Check every line of the data below for the word "functionals". Copy the ones that have it.
++++ Provided data
/-!
Route: IrreducibleSublevelSets

DORMANT since 2026-08-23T22:05:38Z (reconciler: no traction for 6.3 d (last activity item-evidence-added at 2026-08-17T14:43:13Z); parked, not closed — `ledger route dormant route-MatrixMultiplication-IrreducibleSublevelSets --off` to r) — unstaffed, not closed; items shared with open routes are served there. `ledger route dormant <id> --off` reactivates.

# Route IrreducibleSublevelSets — CHNVZ's printed question — irreducible sublevel sets of asymptotic
rank force omega = 2 by counting values

It suffices to show X = SublevelIrreducible, the question
Christandl–Hoeberechts–Nieuwboer–Vrana–Zuiddam print and leave
open (arXiv:2411.15789 = ChristandlHoeberechtsNieuwboerVranaZuiddam2025, §5 p. 14: "it is natural to
ask about the geometric
properties of these sets. For instance, we may ask if they are irreducible … For k ≥ 3,
irreduciblity is open. It would imply …
a weak form of Strassen's asymptotic rank conjecture: there exist at most d₁⋯d_k asymptotic ranks in
format d₁ × ⋯ × d_k"):
for every format a × b × c over ℂ and every level r ≥ 0 the (Zariski-closed, their Thm 1.2, PROVED
in tree as
chnvz_zariskiClosed_asymptoticRank_le_holds) sublevel set {T : R~(T) ≤ r} has a PRIME vanishing
ideal in ℂ[x_ijk].
The deciding theorem `closes : SublevelIrreducible → IrreducibleFewBridge → ManyAsymptoticRanks →
MatrixMultiplication` is
proved (folder glue.lean / Sketch.lean, rc 0): the printed dimension argument (bridge, support)
turns X into "≤ abc+1 asymptotic
ranks per format", and the NEW link ManyAsymptoticRanks says that ω(ℂ) > 2 would manufacture more
than N³+1 of them in N×N×N.
Lean: `∀ (a b c : ℕ) (r : ℝ), 0 ≤ r → (MvPolynomial.vanishingIdeal ℂ {x : Fin a × Fin b × Fin c → ℂ
| Literature.Computability.AlgebraicComplexity.asymptoticRank (fun (i : Fin a) (j : Fin b) (k : Fin
c) => x (i, j, k)) ≤ r}).IsPrime`

## Assembly
Pure logic, PROVED sorry-free as the deciding theorem `closes (h₁ : SublevelIrreducible) (h₂ :
IrreducibleFewBridge)
(h₃ : ManyAsymptoticRanks) : MatrixMultiplication` (glue.lean; Sketch.lean assembly_provable, lean
check rc 0): rewrite the summit as
ω(ℂ) = 2 (MatrixMultiplication_iff); 2 ≤ ω is the tree's omega_two_le; if ω ≠ 2 then 2 < ω, h₃ gives
N with more than N·N·N + 1
asymptotic ranks in format N × N × N, h₂ h₁ N N N gives at most N·N·N + 1 — contradiction.

Rationale: WHY THIS LINE. Mechanism (new, not in the paper): COUNT the values of R~ in one format. If 2 < ω(ℂ)
(< 2.41, tree BCS1997_cor1543) the
padded direct sums D = ⊕_j c_j⟨n_j,n_j,n_j⟩ ⊕ ⟨m⟩ fit in format N×N×N whenever Σ c_j n_j² + m ≤ N
and have R~(D) = Σ c_j n_j^ω + m
EXACTLY — "≤" by subadditivity and R~(⟨q,q,q⟩) = q^ω (tree asymptoticRank_matMulTensor), "≥" by
Schönhage's asymptotic sum
inequality applied to every Kronecker power (Schonhage1981; tree sum_rpow_omega_le_asymptoticRank,
matMulDirectSum); with
{1, n₁^ω, n₂^ω, n₃^ω} ℚ-linearly independent — such n_j exist because dim_ℚ span{n^ω : n ≥ 1} = ∞
for non-integer ω (six
exponentials theorem, Lang1966 / Waldschmidt2000 §1.4, for irrational ω: else 2^ω, 3^ω, 5^ω all
algebraic; radical degrees
[ℚ(2^{1/b},3^{1/b}):ℚ] = b² ≥ 9 for ω = a/b, b ≥ 3) — the values are pairwise distinct and number ≥
N⁴/(256 n₁²n₂²n₃²) > N³+1,
contradicting the printed consequence of X (chain of prime vanishing ideals in ℂ[x_1..x_{N³}] has
length ≤ Krull dimension N³,
Mathlib MvPolynomial.ringKrullDim_of_isNoetherianRing). Imported areas: commutative algebra /
Zariski geometry of the CHNVZ
sublevel varieties (the crux), Strassen's asymptotic spectrum (ASI exactness of cube sums,
Strassen1988,
AlmanDuanVassilevskaWilliamsXuXuZhou2025 Thm 3.1), transcendence theory (six exponentials; the tree
already proves Roy's strong
form roy1992_strongSixExponentials_holds). What no prior route does: all 65 open
MatrixMultiplication routes EVALUATE or BOUND
R~ / border rank of specific tensors or host designs; none uses the arithmetic of the VALUE SET of
R~ per format; the only card in
that direction (asymptotic-rank-integrality-numerology, closed declined:vacuous) asked for
integrality AT ⟨2,2,2⟩, which restates
ω = 2 — here the hypothesis is a qualitative geometric property of all sublevel sets that never
mentions matrix multiplication.

RANKED CRUXES. #2 SublevelIrreducible (crux) — CHNVZ §5 printed open question (k = 3, over ℂ): for
every format a × b × c and every r ≥ 0 the sublevel set {T ∈ ℂ^{a×b×c} : R~(T) ≤ r} is irreducible,
i.e. its vanishing ideal in MvPolynomial (Fin a × Fin b × Fin c) ℂ is prime (r ≥ 0 makes the set
non-empty: it contains 0; closedness is CHNVZ Thm 1.2, proved in tree). [difficulty: open-problem]
(why it might fail: arXiv:2411.15789 p.14: open for k ≥ 3; via this route it forces every asymptotic
rank to be algebraic of degree ≤ 3, so ONE tensor with R~ transcendental or of degree ≥ 4 (e.g. a
non-integer R~(cw_2) ∈ (3, 3.93)) makes some Z_r reducible.)
[ChristandlHoeberechtsNieuwboerVranaZuiddam2025, arXiv:2411.15789, arXiv:2404.06427, Strassen1988]
#3 ManyAsymptoticRanks (crux) — the new link: if 2 < ω(ℂ) then some cubic format N × N × N over ℂ
realises more than N³ + 1 distinct asymptotic ranks (witnesses: zero-padded direct sums ⊕_j
c_j⟨n_j,n_j,n_j⟩ ⊕ ⟨m⟩, Σ_j c_j n_j² + m ≤ N, with R~ = Σ_j c_j n_j^ω + m by the asymptotic sum
inequality + subadditivity, and {1, n₁^ω, n₂^ω, n₃^ω} ℚ-independent by the six exponentials theorem
since 2 < ω < 2.41 is not an integer). [difficulty: L] (why it might fail: needs EXACT values:
R~(⊕cubes ⊕ units) ≤ Σ n^ω + m wants subadditivity of the infimum-defined asymptoticRank over Σ-type
blocks + padding invariance; distinctness wants dim_ℚ span{n^ω} ≥ 4 — six exponentials (ω ∉ ℚ) or
radical degrees (ω = a/b, b ≥ 3); a slip collapses the count to O(N³).) [Schonhage1981,
Strassen1988, AlmanDuanVassilevskaWilliamsXuXuZhou2025, Lang1966, Waldschmidt2000,
lean:Literature.Computability.AlgebraicComplexity.sum_rpow_omega_le_asymptoticRank,
lean:Literature.Barriers.Schanuel.roy1992_strongSixExponentials_holds]
#9 FewAsymptoticRanks (support) — CHNVZ's printed weak form of the asymptotic rank conjecture (§5 p.
14, consequence of SublevelIrreducible): every format a × b × c over ℂ realises at most abc + 1
distinct asymptotic ranks (the value 0 of the zero tensor included; the refuters' handle — a single
tensor with R~ of algebraic degree ≥ 4 or transcendental refutes it, by the powers-of-one-tensor
count). [difficulty: open-problem] [ChristandlHoeberechtsNieuwboerVranaZuiddam2025,
arXiv:2411.15789]
#9 IrreducibleFewBridge (support) — the printed implication (CHNVZ §5: "This follows from a
dimension argument (topological dimension is maximal length of a decreasing chain of irreducible
subvarieties, and the dimension of 𝔽^{d₁×⋯×d_k} is d₁⋯d_k)"): SublevelIrreducible →
FewAsymptoticRanks. Provable now: values v₀ < … < v_k realised in a format give, by CHNVZ Thm 1.2
(tree theorem chnvz_zariskiClosed_asymptoticRank_le_holds: Z_r = zeroLocus (vanishingIdeal Z_r)), a
strictly decreasing chain of k+1 prime ideals of ℂ[x_1..x_{abc}], so k ≤ ringKrullDim = abc (Mathlib
MvPolynomial.ringKrullDim_of_isNoetherianRing). [difficulty: provable-now]
[ChristandlHoeberechtsNieuwboerVranaZuiddam2025,
lean:Literature.Computability.AlgebraicComplexity.chnvz_zariskiClosed_asymptoticRank_le_holds]

TWO-LAYER PLAN. Foreseen glued splits (nothing filed now; the birth skeletons bc/*_birth.lean carry
them as stubs): ManyAsymptoticRanks ⇐
SpanFour (∀ s, 2 < s < 2.41 → ∃ n₁ n₂ n₃ ≥ 2 with (1, n₁^s, n₂^s, n₃^s) ℚ-linearly independent; six
exponentials + radicals) →
CubeSumValues (∃ T in format N with R~(T) = Σ c_j n_j^ω + m whenever Σ c_j n_j² + m ≤ N; ASI +
subadditivity + padding) →
LatticeCount (#{(c,m) : Σ c_j n_j² + m ≤ N} > N³+1 for large N) → ManyAsymptoticRanks (composition =
injectivity from linear
independence + encard monotonicity, PROVED in bc/ManyAsymptoticRanks_birth.lean).
SublevelIrreducible ⇐ DominantParametrisation
(Z_r is the Zariski closure of the image of an affine space under a polynomial map — under ARC the
map (A,B,C,core) ↦ Σ A⊗B⊗C·core)
→ PrimeOfImage (the vanishing ideal of a polynomial image of 𝔸ⁿ is prime) → SublevelIrreducible
(PROVED composition in
bc/SublevelIrreducible_birth.lean). FewAsymptoticRanks may replace SublevelIrreducible + bridge in
`closes` if proved directly.

KILL CRITERIA. A tensor T over ℂ with R~(T) provably NOT algebraic of degree ≤ 3 (or any format with
≥ abc+2 distinct asymptotic ranks) refutes
FewAsymptoticRanks, hence (CHNVZ Thm 1.2 being a theorem) SublevelIrreducible: close
refuted:SublevelIrreducible and record the
reducible sublevel set under Literature/Barriers (it is also a theorem of independent interest: a
non-integer asymptotic rank).
A reducible Z_r exhibited directly in a small format (pencils 2 × b × c via Kronecker normal forms,
or 3×3×3 via Nurmiev's
classification) refutes SublevelIrreducible as typed but leaves the cubic-format count alive: pivot
`closes` to FewAsymptoticRanks
restricted to cubic formats (new item) if the witness is non-cubic. ManyAsymptoticRanks refuted
would mean the six-exponentials /
ASI bookkeeping is mis-typed (repair as misstated); it cannot be substantively false unless the
tree's asymptoticRank deviates from
the printed R~. ω(ℂ) = 2 proved on any other route moots the route; ω(ℂ) > 2 (route
BorderRankLowerBound) turns `closes` into a
proof that some sublevel set is reducible.

NOT DECOMPOSED YET. The three children of ManyAsymptoticRanks (SpanFour, CubeSumValues,
LatticeCount) and the two of SublevelIrreducible
(DominantParametrisation, PrimeOfImage) are stubs of the birth skeletons, not items (D-0019: depth
is earned after a crux is
claimed). The classical six exponentials theorem in ℚ-form is NOT yet a tree declaration (the tree
proves Roy's strong ℚ̄-form
roy1992_strongSixExponentials_holds and holds Baker as the named fact
Literature.NumberTheory.Transcendental.baker; the ℚ-form
follows from strong-six-exponentials + Baker + Gelfond–Schneider, or is vendored from Lang1966 Ch.
II §1 / Waldschmidt2000 §1.4) —
a cite item for the prover of ManyAsymptoticRanks, deliberately not filed as a route item. No format
other than cubic N×N×N is
needed by `closes`; SublevelIrreducible is nevertheless filed for all formats, as printed.

CHEAPEST FALSIFIER. (1) Lookup (run this session): is any asymptotic rank KNOWN to be a non-integer?
No — every computed R~ equals a flattening rank
(Wigderson–Zuiddam survey; CHNVZ §1 "consistent with the asymptotic rank conjecture"); smallest
unknown: R~(cw_2) ∈ [3, 3.931)
(arXiv:2605.21738 Thm 1.3). (2) Format 2×2×2 (run by hand): values {0, 1, 2}; Z_0 = {0}, Z_1 = Segre
cone, Z_2 = ℂ^8 — all
irreducible, 3 ≤ 9 values: consistent. (3) The refuter's first real test: pencil formats 2 × b × c,
where Kronecker normal forms
make R~ computable if R~ = border rank there; decide whether {T ∈ ℂ^{2×2×3} : R~(T) ≤ 2} is
irreducible. (4) Prove or break
ManyAsymptoticRanks' value formula on the smallest instance: R~(⟨2,2,2⟩ ⊕ ⟨1⟩) = 2^ω + 1 (tree:
asymptoticRank_multiple_matMulTensor
gives the multiple case t·q^ω already).

NUMBERS. 2 ≤ ω(ℂ) < 2.41 in tree (omega_two_le, BCS1997_cor1543); record ω < 2.371339
(AlmanDuanVassilevskaWilliamsXuXuZhou2025). Count
used by ManyAsymptoticRanks: #{(c₁,c₂,c₃,m) ∈ ℕ⁴ : Σ c_j n_j² + m ≤ N} ≥ N⁴/(256 n₁² n₂² n₃²) > N³ +
1 once N > 256 n₁²n₂²n₃² + 1;
chain bound: ≤ abc + 1 values per format (Krull dimension abc). Known value sets: format 2×2×2 →
{0,1,2}; a×b×1 → {0,…,min(a,b)}.
R~(cw_2) < 3.931 (arXiv:2605.21738). Items at open: 5 (2 cruxes, 2 supports, 1 assembly).

DEFINITION REQUESTS. None: asymptoticRank, matMulDirectSum, directSumTensor, kroneckerPow,
unitTensor (Literature.Computability.AlgebraicComplexity),
MvPolynomial.vanishingIdeal, ringKrullDim (Mathlib) all exist. Cite fact wanted later by the prover
of ManyAsymptoticRanks: the
classical six exponentials theorem (Lang1966 Ch. II Thm 1; Waldschmidt2000 §1.4) in
ℚ-linear-independence form.

Novelty: Searches (2026-08-17): payload corpus frontier.json (60 rows since 2023) + reads.jsonl (6 papers
grepped for open-question
phrases) + `lit read` at page level of arXiv:2605.21738, 2404.06427, 2204.03826, 2601.08119,
2411.15789 (this question: p. 14);
`lit citing arxiv:2411.15789` (3 local citers: BAMS survey doi:10.1090/bull/1880, arXiv:2604.18283,
BUMI survey 2025 — none on
irreducibility; API citers rate-limited 429); `lit galaxy search "support functionals coincide with
the quantum functionals"
--star all` (0); grep of all 73 Theses + 43 open / closed Ideas for irreducib|well-ordered|Krull|six
exponentials|transcend|sublevel|
"distinct asymptotic ranks" (hits only: closed card asymptotic-rank-integrality-numerology —
integrality AT ⟨2,2,2⟩, declined as
restating S; HesseHammingShells/HessianPlane use CHNVZ semicontinuity, not irreducibility); `ledger
negatives` (7, all design
statements); lean search for asymptoticRank / vanishingIdeal / ringKrullDim / SixExponential (tree
has CHNVZ Thm 1.2 PROVED, ASI for
R~ PROVED, Roy's strong six exponentials PROVED).
Nearest prior art found: ChristandlHoeberechtsNieuwboerVranaZuiddam2025 §5 (the question and its
weak-ARC consequence, stopping at
"at most d₁⋯d_k asymptotic ranks"; authors' words: "For k ≥ 3, irreduciblity is open");
arXiv:2404.06427 (Kaski–Michałek:
universal sequences, no value counting); closed card asymptotic-rank-integrality-numerology (six
exponentials used only for
"n^ω algebraic for n = 2,3,5 ⇒ ω ∈ ℚ").
Delta: t  [refs: 10.1090/bull/1880, 2605.21738, 2411.15789, 2604.18283, 2404.06427, arxiv:2411.15789, doi:10.1090/bull/1880]

Barriers (technique_class: value-counting, asymptotic-rank-geometry, transcendence): - technique_class: value-counting, asymptotic-rank-geometry, transcendence
- Literature.Barriers.MatrixMultiplication.UniversalMethodBarrier: not in class — no upper bound on
ω is extracted from (degenerations of powers of) a fixed intermediate tensor; the bound comes from a
global geometric property of all sublevel sets plus a count.
- Literature.Barriers.MatrixMultiplication.IrreversibilityBarrier: same — no intermediate tensor, no
asymptotic restriction chain; irreversibility of CW_q / cw_q is irrelevant to the chain-of-primes
argument.
- Literature.Barriers.MatrixMultiplication.UnstableTensorBarrier: same — the witnesses ⊕ c_j⟨n_j⟩ ⊕
⟨m⟩ are only used for their EXACT asymptotic ranks (ASI), never as starting tensors of a method.
- Literature.Barriers.MatrixMultiplication.InfimumNotMinimumBarrier: respected — no single
(border-)rank bound certifies an exponent; the contradiction is asymptotic in N (values are
asymptotic ranks, the count exceeds N³+1 only for large N).
- Literature.Barriers.MatrixMultiplication.LinearRankMethodBarrier: not in class (no lower bound on
any border rank is claimed; refutation-side barrier).
- Negatives index: 7 refuted statements (TPP/STPP design families in S_n, Z_m, F_q; separable
designs) — none concerns asymptotic-rank values or sublevel sets; nothing re-asked.

History (route lifecycle, newest last):
- 2026-08-23T22:05:38Z · DORMANT — reconciler: no traction for 6.3 d (last activity item-evidence-added at 2026-08-17T14:43:13Z); parked, not closed — `ledger route dormant route-MatrixMultiplica (operator:999:1479721)

sub-problem: MatrixMultiplication · status: dormant · opened planner-plan-lens3-MatrixMultiplication-oqh-g2-0 2026-08-17T03:14:16Z · rev 1 · ledger route-MatrixMultiplication-IrreducibleSublevelSets
GENERATED by the gate from the ledger (D-0016/17). Provers cite these decls: `theorem foo : Summit.MatrixMultiplication.MatrixMultiplication.Theses.IrreducibleSublevelSets.<Decl> := …` in Summits/MatrixMultiplication/MatrixMultiplication/Theorems/<Name>.lean.
-/

namespace Summit.MatrixMultiplication.MatrixMultiplication.Theses.IrreducibleSublevelSets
++++++++
### Result for this exercise
irreducibility; API citers rate-limited 429); `lit galaxy search "support functionals coincide with
the quantum functionals"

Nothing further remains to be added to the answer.